# Simple transformerless power supply circuits

I often make the small projects. They require the small power supply.  But I cannot find the small transformers. The normal transformer is big and heavy, not suitable for my project.

But I  look around my home in a small appliance in China. Even, in most LED light bulbs. They use the transformerless power supply circuit.

They use a capacitor instead of a bigger transformer. Thus, power supplies are smaller and lighter.

Today, we will learn these transformerless power supply circuit.  So you can select as you want.

Hopefully, it will be useful to you. There are three circuits, as follows.

SEE  Below!

## The AC main

First, we need to know the AC MAINS is a high voltage of 220V or 110V. It has a much higher voltage rating than a battery. And also have different signal waveforms.

It is called an alternating current (AC). Usually generated by rotating a coil in a magnetic field.

The mains is 50Hz or 60Hz (in USA).

## Danger!

Do not touch any part of these circuits. Because you may be hit by electric shocks. Though it makes a low voltage. We cannot touch it all.  Because it does not use an isolated transformer.

### Why AC Main is dangerous?

Our body can only handle 60V to 80V. So, any overvoltages that can cause instant death.

### AC mains Measurement

In normal we know voltage in 0.707 times the peak voltage. It is called the RMS (Root-Mean-Square) voltage. And, the peak voltage (or current) is 1.41 times the RMS value.

For example, the RMS voltage 220V is 311 Vp-p. It is very high voltage.

The AC MAINS is dangerous. Because the voltage is too high.
It is actually 311v for the 220V AC. or 345V for 240V.

Look at image

The Line rises 311v then falls 311v below “ground” 50 times per second (50Hz of frequency). Then, this will produce a CURRENT FLOW through your body and it will kill you very quickly.

## Basic DC Power supply circuit

Look at below. It is transformer power supply circuit.

It is basic of unregulated supply circuit,12V 0.2A. Also, we called half rectifier circuit.

We use the transformer to reduce from high AC voltage to lower voltage. See in its symbol. There is the insulation is between the primary and secondary.

And has the two lines indicate a magnetic circuit that exists between the two windings.

Power transformer Separate the coils clearly. We are therefore quite safe for the electric shock. But if using a capacitor instead of a small transformer

## CAPACITOR-FED POWER SUPPLY

If the Neutral connected to 0v of the supply. It is no problem.

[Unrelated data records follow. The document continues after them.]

/-- Lemma 15.1 stated `e″` closed:
`e″_{1j}(θ) = (j/(ν₁k₁))(expPrim k₁ ν₁ − expPrim k₁ cut₁ − (ν₁ − cut₁)e^{k₁cut₁πi})`, `k₁ ≠ 0`.
[cite: Zhang2022LandauSiegel, Lemma 15.1] -/
theorem e1ppT_closed (θ : Theta) (hk : θ.k1 ≠ 0) (j : ℕ) :
    e1ppT θ j = (j : ℂ) / ((θ.nu1 * θ.k1 : ℝ) : ℂ) *
      (expPrim θ.k1 θ.nu1 - expPrim θ.k1 θ.cut1 - (θ.win : ℂ) * cexp ((θ.k1 * θ.cut1 : ℝ) * π * I)) := by
  unfold e1ppT
  congr 1
  have hc : Continuous fun z : ℝ => cexp ((θ.k1 : ℂ) * ((θ.nu1 : ℂ) - z) * π * I) := by fun_prop
  rw [intervalIntegral.integral_sub (hc.intervalIntegrable _ _) (Continuous.intervalIntegrable (by fun_prop) _ _),
    intervalIntegral.integral_const]
  have e : (fun z : ℝ => cexp ((θ.k1 : ℂ) * ((θ.nu1 : ℂ) - z) * π * I))
      = fun z : ℝ => (fun u : ℝ => cexp ((θ.k1 : ℂ) * π * I * u)) (θ.nu1 - z) := by
    funext z; push_cast; ring_nf
  rw [e, intervalIntegral.integral_comp_sub_left (fun u : ℝ => cexp ((θ.k1 : ℂ) * π * I * u)) θ.nu1,
    integral_cexp_kpi hk]
  unfold Theta.win
  simp only [sub_zero, Complex.real_smul]
  push_cast
  ring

But what happens if the wires are reversed.
The line will connect to the 0V like the hole of the power-outlet on the wall.

If you touch it. You will get a shock.

### Dangers of CAPACITOR-FED POWER SUPPLY

Let’s learn the dangers of a CAPACITOR-FED POWER SUPPLY. And How it works.

#### What is the output voltage?

In normal circuit with the load connecting, the output voltage
of capacitor-fed power supply only drops to 12V or 35V. is

But…

When the load is removed, the supply rises to 180v or 311V or 340v. That’s another reason why they are so DANGEROUS.

## Easy capacitor calculation

All our calculations are made with multiples of 0.1uF capacitors.
This makes the calculations easy.
A 0.1uF capacitor will pass 7mA when connected to a bridge. Or, 3.5mA if only a single diode( half rectifier).

And, all values are halved for 110V AC.

For example. You use 0.33uF. It will pass 7mA x 0.33uF = 23.1mA

### Simplest AC mains LED display circuit

Here are the simplest AC mains LED display circuits. Or it is a CAPACITOR-FED power supply that requires a diode and a red LED.

These two items are called the LOAD.

The capacitor passes(charges) current in one direction when the mains is rising. And then, it passes current(discharges) in the opposite direction when the mains is falling.

It is a sine waveform as above.

When the mains is rising and the output of the power supply rises. And when it is 1.7v. The red LED turns ON and this voltage does not rise any more.

So, now the capacitor will store or charge the voltage about 309V. (AC main – VLED).

When the voltage of the mains falls. The output of the power supply will be negative. And when it is 0.7V negative. the diode prevents the voltage from falling.

Then, the capacitor discharges and starts to charge in the opposite direction to 309V.

The red LED is the LOAD in one direction and the diode is the load in the other direction.

## Half-wave transformerless power supply

Look at the diagram below. It is the basic half-wave capacitor-fed power supply is shown in the diagram.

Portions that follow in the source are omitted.